** Exercise brief **
Look through the records that follow. Copy every line containing the word "hlam".

** Study material **
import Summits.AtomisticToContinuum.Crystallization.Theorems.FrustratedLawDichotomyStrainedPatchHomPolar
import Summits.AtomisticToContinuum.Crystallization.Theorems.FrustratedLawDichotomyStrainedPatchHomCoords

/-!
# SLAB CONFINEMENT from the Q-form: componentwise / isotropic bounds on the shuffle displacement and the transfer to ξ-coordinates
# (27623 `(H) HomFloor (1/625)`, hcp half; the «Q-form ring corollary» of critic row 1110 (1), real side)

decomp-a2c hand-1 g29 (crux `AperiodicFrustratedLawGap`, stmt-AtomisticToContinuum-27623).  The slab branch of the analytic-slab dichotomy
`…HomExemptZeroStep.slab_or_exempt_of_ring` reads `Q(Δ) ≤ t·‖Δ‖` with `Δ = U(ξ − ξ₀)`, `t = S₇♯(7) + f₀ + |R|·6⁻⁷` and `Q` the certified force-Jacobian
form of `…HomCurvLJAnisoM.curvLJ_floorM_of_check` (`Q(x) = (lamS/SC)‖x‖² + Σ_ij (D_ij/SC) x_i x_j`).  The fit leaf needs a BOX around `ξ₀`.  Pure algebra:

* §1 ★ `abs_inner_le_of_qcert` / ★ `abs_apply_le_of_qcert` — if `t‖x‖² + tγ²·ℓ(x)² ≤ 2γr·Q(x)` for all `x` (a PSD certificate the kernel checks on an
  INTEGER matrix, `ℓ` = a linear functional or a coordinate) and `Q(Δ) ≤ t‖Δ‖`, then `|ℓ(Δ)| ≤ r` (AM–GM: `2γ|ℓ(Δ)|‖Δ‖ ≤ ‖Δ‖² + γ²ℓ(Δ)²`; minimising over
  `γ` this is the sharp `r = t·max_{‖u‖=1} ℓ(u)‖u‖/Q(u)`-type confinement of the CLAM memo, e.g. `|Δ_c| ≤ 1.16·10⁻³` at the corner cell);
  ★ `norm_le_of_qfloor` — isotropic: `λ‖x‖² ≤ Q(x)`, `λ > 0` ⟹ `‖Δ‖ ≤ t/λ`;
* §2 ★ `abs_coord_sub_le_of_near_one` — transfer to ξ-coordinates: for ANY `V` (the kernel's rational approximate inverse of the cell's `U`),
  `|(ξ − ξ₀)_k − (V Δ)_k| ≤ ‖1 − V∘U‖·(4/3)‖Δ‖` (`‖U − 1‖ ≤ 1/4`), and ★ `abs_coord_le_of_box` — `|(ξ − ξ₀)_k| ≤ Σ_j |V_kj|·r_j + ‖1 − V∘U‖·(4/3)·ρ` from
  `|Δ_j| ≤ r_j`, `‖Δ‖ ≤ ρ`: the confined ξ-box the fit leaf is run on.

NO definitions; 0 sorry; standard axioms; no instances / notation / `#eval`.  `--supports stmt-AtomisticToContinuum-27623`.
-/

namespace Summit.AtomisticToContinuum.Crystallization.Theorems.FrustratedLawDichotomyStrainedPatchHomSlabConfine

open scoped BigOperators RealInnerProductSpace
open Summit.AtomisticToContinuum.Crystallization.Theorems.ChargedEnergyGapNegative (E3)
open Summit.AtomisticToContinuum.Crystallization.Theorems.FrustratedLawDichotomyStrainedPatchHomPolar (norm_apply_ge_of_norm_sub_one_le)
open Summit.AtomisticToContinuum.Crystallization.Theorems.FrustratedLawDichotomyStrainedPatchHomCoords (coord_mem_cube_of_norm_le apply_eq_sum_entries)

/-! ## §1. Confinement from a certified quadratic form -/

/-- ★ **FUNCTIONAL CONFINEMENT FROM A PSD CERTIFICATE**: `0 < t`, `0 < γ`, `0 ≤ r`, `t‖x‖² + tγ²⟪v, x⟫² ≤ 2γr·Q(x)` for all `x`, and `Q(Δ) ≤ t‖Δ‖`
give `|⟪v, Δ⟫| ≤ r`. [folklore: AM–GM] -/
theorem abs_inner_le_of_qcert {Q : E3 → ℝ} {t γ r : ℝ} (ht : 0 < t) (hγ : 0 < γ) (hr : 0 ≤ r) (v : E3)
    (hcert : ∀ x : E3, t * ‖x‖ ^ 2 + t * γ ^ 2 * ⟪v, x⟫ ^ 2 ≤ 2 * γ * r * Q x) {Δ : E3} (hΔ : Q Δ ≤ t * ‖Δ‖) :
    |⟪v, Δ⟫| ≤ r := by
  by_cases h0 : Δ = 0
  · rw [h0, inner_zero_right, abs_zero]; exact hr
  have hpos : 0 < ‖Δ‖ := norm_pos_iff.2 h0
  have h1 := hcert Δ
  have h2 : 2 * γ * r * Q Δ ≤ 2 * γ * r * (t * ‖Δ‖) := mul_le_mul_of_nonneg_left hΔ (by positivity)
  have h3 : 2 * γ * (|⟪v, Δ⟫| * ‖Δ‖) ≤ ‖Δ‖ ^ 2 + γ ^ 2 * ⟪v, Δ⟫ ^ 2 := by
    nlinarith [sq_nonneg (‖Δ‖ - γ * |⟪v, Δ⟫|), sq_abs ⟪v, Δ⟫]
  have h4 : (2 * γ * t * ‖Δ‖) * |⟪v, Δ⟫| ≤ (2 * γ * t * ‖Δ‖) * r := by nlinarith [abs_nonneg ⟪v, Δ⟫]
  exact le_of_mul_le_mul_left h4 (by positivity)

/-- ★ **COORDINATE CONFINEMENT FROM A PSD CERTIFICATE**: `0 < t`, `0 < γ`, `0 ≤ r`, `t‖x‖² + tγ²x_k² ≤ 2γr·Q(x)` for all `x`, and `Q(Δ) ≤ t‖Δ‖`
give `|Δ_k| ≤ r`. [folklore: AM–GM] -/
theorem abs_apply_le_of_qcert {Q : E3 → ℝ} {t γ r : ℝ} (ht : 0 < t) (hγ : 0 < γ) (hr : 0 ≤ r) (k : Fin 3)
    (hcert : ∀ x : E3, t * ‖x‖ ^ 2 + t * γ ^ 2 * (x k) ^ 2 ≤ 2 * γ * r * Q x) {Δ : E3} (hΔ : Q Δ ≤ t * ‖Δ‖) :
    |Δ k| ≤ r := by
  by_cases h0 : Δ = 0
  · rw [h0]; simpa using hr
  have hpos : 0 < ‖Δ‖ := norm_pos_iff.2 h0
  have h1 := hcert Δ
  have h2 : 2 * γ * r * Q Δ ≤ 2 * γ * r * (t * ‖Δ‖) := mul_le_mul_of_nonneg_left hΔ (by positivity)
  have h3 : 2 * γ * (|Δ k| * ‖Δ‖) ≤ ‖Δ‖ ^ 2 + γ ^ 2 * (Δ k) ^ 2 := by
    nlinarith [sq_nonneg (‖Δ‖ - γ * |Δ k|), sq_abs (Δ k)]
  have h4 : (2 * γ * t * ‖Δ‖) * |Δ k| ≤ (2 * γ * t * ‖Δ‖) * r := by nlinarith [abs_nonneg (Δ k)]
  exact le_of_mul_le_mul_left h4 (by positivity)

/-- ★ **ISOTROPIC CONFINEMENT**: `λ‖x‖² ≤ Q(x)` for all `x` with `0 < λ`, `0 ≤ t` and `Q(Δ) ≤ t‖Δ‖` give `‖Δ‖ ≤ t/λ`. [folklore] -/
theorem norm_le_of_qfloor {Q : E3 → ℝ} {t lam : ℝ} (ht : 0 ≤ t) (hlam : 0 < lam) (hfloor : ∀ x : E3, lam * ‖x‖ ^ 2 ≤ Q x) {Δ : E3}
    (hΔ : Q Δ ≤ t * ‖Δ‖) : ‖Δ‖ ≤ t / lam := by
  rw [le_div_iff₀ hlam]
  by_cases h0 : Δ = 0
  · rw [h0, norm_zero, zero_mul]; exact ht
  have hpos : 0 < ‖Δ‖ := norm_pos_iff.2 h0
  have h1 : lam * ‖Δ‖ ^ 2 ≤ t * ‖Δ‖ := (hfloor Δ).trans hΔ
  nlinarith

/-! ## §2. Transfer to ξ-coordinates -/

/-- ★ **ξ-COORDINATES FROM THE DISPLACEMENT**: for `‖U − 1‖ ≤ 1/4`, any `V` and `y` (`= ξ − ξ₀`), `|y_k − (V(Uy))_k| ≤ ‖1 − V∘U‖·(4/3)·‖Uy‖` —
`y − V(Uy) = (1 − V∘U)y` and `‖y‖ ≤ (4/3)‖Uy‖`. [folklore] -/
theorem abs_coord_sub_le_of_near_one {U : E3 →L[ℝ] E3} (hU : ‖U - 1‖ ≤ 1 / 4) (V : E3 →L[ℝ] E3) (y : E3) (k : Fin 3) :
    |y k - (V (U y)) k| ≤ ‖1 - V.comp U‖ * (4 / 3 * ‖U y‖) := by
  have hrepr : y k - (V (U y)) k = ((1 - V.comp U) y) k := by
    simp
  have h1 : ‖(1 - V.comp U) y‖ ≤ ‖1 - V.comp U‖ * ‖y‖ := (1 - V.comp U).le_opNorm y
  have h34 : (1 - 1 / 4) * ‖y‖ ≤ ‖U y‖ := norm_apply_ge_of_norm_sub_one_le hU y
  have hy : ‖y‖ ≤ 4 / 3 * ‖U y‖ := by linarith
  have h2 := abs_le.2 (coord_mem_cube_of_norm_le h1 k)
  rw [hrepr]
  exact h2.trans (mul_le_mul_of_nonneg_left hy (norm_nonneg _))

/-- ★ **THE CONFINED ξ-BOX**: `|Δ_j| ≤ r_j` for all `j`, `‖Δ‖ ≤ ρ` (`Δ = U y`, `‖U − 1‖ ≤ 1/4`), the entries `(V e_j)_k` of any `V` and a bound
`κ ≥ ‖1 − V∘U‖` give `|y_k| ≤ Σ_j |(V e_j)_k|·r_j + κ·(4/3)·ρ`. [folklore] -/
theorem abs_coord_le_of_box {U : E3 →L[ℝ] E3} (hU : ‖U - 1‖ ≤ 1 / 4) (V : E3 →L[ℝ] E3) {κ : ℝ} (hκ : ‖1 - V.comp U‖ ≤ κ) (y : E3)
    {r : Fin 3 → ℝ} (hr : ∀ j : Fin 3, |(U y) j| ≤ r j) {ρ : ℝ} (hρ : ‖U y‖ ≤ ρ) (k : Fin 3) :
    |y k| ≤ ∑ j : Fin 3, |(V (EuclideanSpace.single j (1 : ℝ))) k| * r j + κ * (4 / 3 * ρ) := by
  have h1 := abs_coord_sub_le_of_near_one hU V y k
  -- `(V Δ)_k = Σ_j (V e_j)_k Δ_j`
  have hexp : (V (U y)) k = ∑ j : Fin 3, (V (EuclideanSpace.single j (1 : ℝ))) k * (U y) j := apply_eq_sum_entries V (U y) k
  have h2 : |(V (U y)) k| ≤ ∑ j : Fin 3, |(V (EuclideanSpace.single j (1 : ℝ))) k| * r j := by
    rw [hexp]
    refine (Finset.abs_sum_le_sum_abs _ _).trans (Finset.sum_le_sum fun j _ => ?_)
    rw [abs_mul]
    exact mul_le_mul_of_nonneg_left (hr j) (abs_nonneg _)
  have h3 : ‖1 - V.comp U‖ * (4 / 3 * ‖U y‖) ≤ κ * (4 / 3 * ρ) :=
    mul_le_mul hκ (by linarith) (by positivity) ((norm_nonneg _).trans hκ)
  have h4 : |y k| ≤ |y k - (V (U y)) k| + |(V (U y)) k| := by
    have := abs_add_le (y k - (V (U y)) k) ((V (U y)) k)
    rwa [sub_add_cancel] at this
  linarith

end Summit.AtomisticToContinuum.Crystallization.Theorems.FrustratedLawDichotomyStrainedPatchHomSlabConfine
...
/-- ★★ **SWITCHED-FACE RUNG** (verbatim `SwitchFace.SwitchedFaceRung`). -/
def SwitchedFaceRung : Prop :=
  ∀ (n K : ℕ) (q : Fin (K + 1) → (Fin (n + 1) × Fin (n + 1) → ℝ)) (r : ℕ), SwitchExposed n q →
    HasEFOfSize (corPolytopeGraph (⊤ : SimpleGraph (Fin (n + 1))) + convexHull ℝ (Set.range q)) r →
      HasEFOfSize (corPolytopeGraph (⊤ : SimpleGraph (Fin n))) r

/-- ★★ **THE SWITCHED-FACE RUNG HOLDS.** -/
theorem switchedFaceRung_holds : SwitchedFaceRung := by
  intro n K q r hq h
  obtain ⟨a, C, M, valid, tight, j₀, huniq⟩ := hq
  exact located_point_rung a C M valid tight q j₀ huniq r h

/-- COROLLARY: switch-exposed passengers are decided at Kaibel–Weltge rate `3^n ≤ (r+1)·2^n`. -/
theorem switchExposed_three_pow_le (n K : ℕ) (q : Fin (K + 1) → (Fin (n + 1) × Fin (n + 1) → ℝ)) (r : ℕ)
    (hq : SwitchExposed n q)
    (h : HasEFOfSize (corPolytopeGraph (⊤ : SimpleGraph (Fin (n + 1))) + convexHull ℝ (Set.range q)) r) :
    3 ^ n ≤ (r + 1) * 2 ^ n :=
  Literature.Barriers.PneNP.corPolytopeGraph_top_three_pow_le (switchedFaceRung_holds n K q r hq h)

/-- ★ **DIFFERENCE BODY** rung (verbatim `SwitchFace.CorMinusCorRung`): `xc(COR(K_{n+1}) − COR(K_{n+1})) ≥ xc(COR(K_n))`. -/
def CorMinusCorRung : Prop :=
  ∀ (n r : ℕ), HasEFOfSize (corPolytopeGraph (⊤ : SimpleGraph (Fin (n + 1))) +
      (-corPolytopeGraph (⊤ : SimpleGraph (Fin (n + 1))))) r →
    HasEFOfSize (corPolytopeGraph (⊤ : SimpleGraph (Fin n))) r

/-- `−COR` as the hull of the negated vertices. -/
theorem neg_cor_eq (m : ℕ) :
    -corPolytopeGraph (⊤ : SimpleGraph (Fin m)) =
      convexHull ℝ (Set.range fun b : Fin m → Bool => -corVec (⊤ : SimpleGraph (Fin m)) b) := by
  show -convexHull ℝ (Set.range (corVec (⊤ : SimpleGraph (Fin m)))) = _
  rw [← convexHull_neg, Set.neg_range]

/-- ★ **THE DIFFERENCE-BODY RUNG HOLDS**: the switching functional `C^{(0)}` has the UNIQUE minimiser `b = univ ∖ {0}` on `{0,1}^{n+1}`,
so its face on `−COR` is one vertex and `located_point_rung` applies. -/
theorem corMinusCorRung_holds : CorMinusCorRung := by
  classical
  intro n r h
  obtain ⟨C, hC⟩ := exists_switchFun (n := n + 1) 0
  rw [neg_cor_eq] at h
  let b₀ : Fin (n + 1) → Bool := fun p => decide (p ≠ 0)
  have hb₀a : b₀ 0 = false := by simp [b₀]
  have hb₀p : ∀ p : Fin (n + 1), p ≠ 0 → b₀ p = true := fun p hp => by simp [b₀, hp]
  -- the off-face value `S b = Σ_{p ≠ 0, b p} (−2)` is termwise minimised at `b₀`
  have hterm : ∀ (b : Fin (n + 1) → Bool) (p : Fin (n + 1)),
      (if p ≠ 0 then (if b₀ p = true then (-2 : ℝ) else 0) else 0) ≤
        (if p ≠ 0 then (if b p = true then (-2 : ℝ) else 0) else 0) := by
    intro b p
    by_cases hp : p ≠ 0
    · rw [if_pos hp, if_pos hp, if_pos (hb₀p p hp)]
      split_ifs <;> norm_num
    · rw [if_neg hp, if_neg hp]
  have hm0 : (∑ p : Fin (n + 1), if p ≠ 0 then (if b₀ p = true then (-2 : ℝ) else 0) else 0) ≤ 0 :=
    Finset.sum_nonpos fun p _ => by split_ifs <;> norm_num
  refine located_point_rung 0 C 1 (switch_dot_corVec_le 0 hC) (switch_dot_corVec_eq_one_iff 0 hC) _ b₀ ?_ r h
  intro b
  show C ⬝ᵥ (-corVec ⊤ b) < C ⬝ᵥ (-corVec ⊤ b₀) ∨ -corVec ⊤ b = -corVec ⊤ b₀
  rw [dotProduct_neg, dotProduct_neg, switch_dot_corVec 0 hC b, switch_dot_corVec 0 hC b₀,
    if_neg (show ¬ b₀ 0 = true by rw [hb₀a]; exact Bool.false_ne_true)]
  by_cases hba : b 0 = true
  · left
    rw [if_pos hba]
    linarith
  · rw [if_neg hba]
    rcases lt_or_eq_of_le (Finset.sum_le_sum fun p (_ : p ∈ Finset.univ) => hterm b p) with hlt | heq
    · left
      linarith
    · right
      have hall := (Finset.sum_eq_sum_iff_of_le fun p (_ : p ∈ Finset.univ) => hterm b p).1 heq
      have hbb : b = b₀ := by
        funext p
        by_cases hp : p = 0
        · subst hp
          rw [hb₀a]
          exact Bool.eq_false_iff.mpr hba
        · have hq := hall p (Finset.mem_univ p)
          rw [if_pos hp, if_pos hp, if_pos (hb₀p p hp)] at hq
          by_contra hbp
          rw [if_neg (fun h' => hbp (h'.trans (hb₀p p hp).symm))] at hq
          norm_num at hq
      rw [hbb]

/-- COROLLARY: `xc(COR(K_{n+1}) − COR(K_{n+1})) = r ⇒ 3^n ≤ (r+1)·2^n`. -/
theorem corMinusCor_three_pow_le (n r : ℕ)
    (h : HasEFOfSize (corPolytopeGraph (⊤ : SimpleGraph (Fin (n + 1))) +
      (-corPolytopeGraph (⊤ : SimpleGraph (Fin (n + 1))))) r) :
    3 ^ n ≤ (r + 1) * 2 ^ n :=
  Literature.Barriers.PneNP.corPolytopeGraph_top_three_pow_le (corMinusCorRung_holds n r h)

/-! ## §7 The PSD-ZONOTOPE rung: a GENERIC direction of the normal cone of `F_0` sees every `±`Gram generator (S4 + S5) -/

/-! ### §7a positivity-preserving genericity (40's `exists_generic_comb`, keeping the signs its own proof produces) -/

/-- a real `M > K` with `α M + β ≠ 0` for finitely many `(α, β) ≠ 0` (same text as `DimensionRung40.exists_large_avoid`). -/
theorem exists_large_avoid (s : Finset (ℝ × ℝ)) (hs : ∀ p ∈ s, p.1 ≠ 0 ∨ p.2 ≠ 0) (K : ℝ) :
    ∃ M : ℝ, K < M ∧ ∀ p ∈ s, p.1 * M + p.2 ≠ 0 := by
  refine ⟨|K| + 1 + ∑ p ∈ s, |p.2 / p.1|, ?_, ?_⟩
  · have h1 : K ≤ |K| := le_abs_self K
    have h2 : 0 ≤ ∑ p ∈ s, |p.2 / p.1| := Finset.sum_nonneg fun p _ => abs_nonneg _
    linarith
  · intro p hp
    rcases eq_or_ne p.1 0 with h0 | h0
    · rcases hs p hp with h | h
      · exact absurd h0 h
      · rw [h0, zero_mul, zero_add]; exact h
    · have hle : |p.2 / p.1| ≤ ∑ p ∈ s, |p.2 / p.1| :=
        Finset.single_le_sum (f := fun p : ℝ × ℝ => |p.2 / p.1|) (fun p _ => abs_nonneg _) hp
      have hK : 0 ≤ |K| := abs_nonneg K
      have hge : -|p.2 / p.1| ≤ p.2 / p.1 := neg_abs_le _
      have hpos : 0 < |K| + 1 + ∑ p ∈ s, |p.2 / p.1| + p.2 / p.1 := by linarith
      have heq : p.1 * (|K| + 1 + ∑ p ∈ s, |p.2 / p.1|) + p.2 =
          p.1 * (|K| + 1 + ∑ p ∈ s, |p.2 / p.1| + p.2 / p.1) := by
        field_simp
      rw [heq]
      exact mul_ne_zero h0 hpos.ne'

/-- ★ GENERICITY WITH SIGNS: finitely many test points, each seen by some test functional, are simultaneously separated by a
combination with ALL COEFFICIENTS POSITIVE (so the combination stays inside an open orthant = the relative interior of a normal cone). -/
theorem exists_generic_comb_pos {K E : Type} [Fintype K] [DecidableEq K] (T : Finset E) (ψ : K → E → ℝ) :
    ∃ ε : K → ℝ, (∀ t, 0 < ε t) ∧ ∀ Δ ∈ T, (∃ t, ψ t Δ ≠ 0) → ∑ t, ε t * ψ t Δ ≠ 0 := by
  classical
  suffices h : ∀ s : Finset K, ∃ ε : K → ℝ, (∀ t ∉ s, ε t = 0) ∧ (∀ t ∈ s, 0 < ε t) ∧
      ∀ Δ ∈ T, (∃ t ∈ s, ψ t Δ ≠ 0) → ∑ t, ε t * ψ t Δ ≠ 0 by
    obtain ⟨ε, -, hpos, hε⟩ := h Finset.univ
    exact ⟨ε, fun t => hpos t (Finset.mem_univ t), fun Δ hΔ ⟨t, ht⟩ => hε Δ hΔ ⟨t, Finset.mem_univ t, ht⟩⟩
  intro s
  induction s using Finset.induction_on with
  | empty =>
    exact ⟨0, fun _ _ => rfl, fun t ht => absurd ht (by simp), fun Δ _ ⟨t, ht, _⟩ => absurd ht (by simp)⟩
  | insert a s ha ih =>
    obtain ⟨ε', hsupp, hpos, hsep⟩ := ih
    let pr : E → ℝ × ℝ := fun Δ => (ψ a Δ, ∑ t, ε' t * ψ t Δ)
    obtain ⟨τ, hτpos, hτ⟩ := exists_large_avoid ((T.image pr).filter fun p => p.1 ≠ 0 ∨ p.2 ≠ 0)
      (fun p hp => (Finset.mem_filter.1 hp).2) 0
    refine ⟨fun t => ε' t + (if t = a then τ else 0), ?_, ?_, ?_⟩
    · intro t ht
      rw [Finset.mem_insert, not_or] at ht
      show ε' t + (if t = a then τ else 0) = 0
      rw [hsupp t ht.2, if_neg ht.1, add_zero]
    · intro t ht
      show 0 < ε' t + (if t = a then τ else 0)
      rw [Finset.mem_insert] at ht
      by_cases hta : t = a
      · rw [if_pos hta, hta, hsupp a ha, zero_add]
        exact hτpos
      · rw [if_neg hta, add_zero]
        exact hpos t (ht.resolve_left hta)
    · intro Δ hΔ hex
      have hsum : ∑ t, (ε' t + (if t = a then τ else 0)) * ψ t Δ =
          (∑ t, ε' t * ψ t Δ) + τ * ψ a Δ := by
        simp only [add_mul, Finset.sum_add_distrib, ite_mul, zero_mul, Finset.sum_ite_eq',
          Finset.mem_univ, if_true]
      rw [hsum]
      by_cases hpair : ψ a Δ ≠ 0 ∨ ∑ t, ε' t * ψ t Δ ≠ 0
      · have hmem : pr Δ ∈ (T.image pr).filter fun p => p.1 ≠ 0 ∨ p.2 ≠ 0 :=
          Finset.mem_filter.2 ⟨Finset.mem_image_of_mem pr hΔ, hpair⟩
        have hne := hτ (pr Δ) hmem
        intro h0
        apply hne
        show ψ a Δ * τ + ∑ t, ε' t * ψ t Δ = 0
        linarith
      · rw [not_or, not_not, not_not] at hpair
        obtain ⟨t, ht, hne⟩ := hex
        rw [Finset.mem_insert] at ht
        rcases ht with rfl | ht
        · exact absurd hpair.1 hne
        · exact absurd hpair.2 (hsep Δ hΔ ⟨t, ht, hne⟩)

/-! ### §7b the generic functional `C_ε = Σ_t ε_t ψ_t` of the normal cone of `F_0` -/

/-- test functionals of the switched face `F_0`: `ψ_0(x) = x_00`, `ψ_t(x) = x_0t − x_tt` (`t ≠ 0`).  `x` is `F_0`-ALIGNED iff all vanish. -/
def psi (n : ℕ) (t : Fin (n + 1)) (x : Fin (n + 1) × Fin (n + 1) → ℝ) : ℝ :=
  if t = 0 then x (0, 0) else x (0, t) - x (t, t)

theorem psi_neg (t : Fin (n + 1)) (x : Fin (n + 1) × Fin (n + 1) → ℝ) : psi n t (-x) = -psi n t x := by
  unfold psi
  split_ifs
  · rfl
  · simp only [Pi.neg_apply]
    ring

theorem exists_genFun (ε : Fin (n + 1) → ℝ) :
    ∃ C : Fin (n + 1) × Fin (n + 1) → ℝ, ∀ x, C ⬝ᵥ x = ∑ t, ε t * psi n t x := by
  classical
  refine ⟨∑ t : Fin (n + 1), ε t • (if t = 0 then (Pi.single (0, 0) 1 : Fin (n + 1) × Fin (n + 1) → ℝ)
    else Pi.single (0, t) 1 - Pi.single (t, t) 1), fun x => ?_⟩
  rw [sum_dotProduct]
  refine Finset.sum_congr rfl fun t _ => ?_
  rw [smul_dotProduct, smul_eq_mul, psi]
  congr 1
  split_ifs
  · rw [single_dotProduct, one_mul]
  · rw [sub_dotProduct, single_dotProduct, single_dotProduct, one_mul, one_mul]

** Solved exercise **
theorem norm_le_of_qfloor {Q : E3 → ℝ} {t lam : ℝ} (ht : 0 ≤ t) (hlam : 0 < lam) (hfloor : ∀ x : E3, lam * ‖x‖ ^ 2 ≤ Q x) {Δ : E3}
  rw [le_div_iff₀ hlam]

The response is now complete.